--- START ---

/-- **THE QUOTIENT IS SEPARATED over `S`** (Q6, separatedness): if `π.left` is surjective and universally closed (e.g. finite), the torsor square
`IsPullback act pr₂ π π` holds and the «shear» `(act, pr₂) : G ⊗ X → X ⊗_S X` is a CLOSED immersion on underlying schemes (a FREE action of a finite,
hence proper, group scheme — [MumfordFogartyKirwan1994] Def. 0.8 (iv); the §Q organ (g1)), then `Q → S` is separated: `(π × π)⁻¹(Δ_Q) = image of the
shear` is closed, `π × π` is surjective and closed, so `Δ_Q(Q) = (π × π)((π × π)⁻¹ Δ_Q)` is closed, and the diagonal immersion is a closed immersion.
[cite: MumfordAV1970, §12 Theorem 1 and its proof (pp. 111–115)] [cite: MumfordFogartyKirwan1994, Ch. 0 §3, Def. 0.8 (pp. 9–10)] [cite: SGA3I, Exp. V Thm. 4.1] -/
theorem isSeparated_of_isPullback_of_isClosedImmersion [Surjective π.left] [UniversallyClosed π.left] (hsq : IsPullback act (snd G X) π π)
    (hfree : IsClosedImmersion (lift act (snd G X)).left) : IsSeparated Q.hom := by
  obtain ⟨hsurj, hcl⟩ := surjective_universallyClosed_tensorHom_left π
  -- `(π × π)⁻¹ (range Δ_Q) = range (act, pr₂)`, closed
  have hD := isPullback_left (isPullback_lift_act_snd_diag act π hsq)
  rw [lift_id_id_left] at hD
  have hrange : ((π ⊗ₘ π).left) ⁻¹' Set.range (pullback.diagonal Q.hom) = Set.range (lift act (snd G X)).left :=
    (range_snd_of_isPullback hD.flip).symm
  have hclosed : IsClosed (Set.range ⇑(pullback.diagonal Q.hom)) := by
    have himg : (π ⊗ₘ π).left '' (((π ⊗ₘ π).left) ⁻¹' Set.range (pullback.diagonal Q.hom)) = Set.range (pullback.diagonal Q.hom) :=
      Set.image_preimage_eq _ hsurj.surj
    rw [← himg, hrange]
    exact (π ⊗ₘ π).left.isClosedMap _ (lift act (snd G X)).left.isClosedEmbedding.isClosed_range
  haveI : IsClosedImmersion (pullback.diagonal Q.hom) := .of_isPreimmersion _ hclosed
  exact ⟨‹_›⟩

end Separated


/-! ### §4 INTERFACE TO THE CHARTED QUOTIENT DATUM (the output of the locally directed gluing, census Q5c, chart-square form) -/

section ChartedQuotient

variable {S : Scheme.{u}} {G X Q : Over S} (act : G ⊗ X ⟶ X) (π : X ⟶ Q) (w : act ≫ π = snd G X ≫ π)
  {J : Type u} (U : J → X.left.Opens) (a : ∀ j, G ⊗ Over.mk ((U j).ι ≫ X.hom) ⟶ Over.mk ((U j).ι ≫ X.hom))
  (QU : J → Over S) (q : ∀ j, Over.mk ((U j).ι ≫ X.hom) ⟶ QU j) (ιQ : ∀ j, QU j ⟶ Q)
  (hopen : ∀ j, IsOpenImmersion (ιQ j).left) (hcov : ∀ y : ↥Q.left, ∃ j, y ∈ Set.range (ιQ j).left)
  (hch : ∀ j, IsAffineOpen (U j) ∧
    a j ≫ (Over.homMk (U j).ι : Over.mk ((U j).ι ≫ X.hom) ⟶ X) =
      (G ◁ (Over.homMk (U j).ι : Over.mk ((U j).ι ≫ X.hom) ⟶ X)) ≫ act ∧
    q j ≫ ιQ j = (Over.homMk (U j).ι : Over.mk ((U j).ι ≫ X.hom) ⟶ X) ≫ π ∧
    IsPullback (q j).left (U j).ι (ιQ j).left π.left ∧
    IsAffine (QU j).left ∧ LocallyOfFiniteType (QU j).hom ∧
    IsFinite (q j).left ∧ Flat (q j).left ∧ Surjective (q j).left ∧
    a j ≫ q j = snd G (Over.mk ((U j).ι ≫ X.hom)) ≫ q j ∧
    IsPullback (a j).left (snd G (Over.mk ((U j).ι ≫ X.hom))).left (q j).left (q j).left)

include hcov in
/-- The charts `ιQ j : QU j → Q` of a charted quotient datum (open immersions, jointly surjective) form an open cover of `Q` — packaged as the
statement that every property of the members of `Scheme.Cover.mkOfCovers` holds; used below through `Scheme.Cover.mkOfCovers` inline. We record the
covering in the form Mathlib's constructor wants. [cite: SGA3I, Exp. V §5] -/
theorem exists_eq_of_charts (y : ↥Q.left) : ∃ (j : J) (z : ↥(QU j).left), (ιQ j).left z = y := by
  obtain ⟨j, z, hz⟩ := hcov y
  exact ⟨j, z, hz⟩

include w hopen hcov hch in
/-- **GLOBAL TORSOR SQUARE FROM A CHARTED QUOTIENT DATUM, underlying schemes** (Q7 at the census-Q5c interface, chart-square form: for every `j` a
`G`-stable affine open `U j ⊆ X` with a lift `a j` of the action, an affine chart `ιQ j : QU j ↪ Q` (open immersion; jointly surjective) with `U j = X ×_Q QU j`
(chart square) and a finite flat surjective `q j : U j → QU j` over it whose torsor square `G ⊗ U j ≅ U j ×_{QU j} U j` is cartesian):
`IsPullback act.left pr₂.left π.left π.left`. [cite: MumfordAV1970, §12 Theorem 1 (A) and its proof (pp. 111–115)] [cite: SGA3I, Exp. V Thm. 4.1, §5] -/
theorem isPullback_act_snd_left_of_chartedQuotient : IsPullback act.left (snd G X).left π.left π.left :=
  isPullback_act_snd_left act π w
    (Scheme.Cover.mkOfCovers J (fun j => (QU j).left) (fun j => (ιQ j).left) (exists_eq_of_charts QU ιQ hcov) hopen)
    (fun j => Over.mk ((U j).ι ≫ X.hom)) (fun j => Over.homMk (U j).ι) a (fun j => (hch j).2.1) (fun j => (q j).left)
    (fun j => (hch j).2.2.2.1.flip) (fun j => (hch j).2.2.2.2.2.2.2.2.2.2)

--- END ---

_GOAL OF THE EXERCISE_:
Among the records, find each line where the word "action" occurs, and copy it.

_ANSWER TO THIS TASK_:
`IsPullback act pr₂ π π` holds and the «shear» `(act, pr₂) : G ⊗ X → X ⊗_S X` is a CLOSED immersion on underlying schemes (a FREE action of a finite,
`G`-stable affine open `U j ⊆ X` with a lift `a j` of the action, an affine chart `ιQ j : QU j ↪ Q` (open immersion; jointly surjective) with `U j = X ×_Q QU j`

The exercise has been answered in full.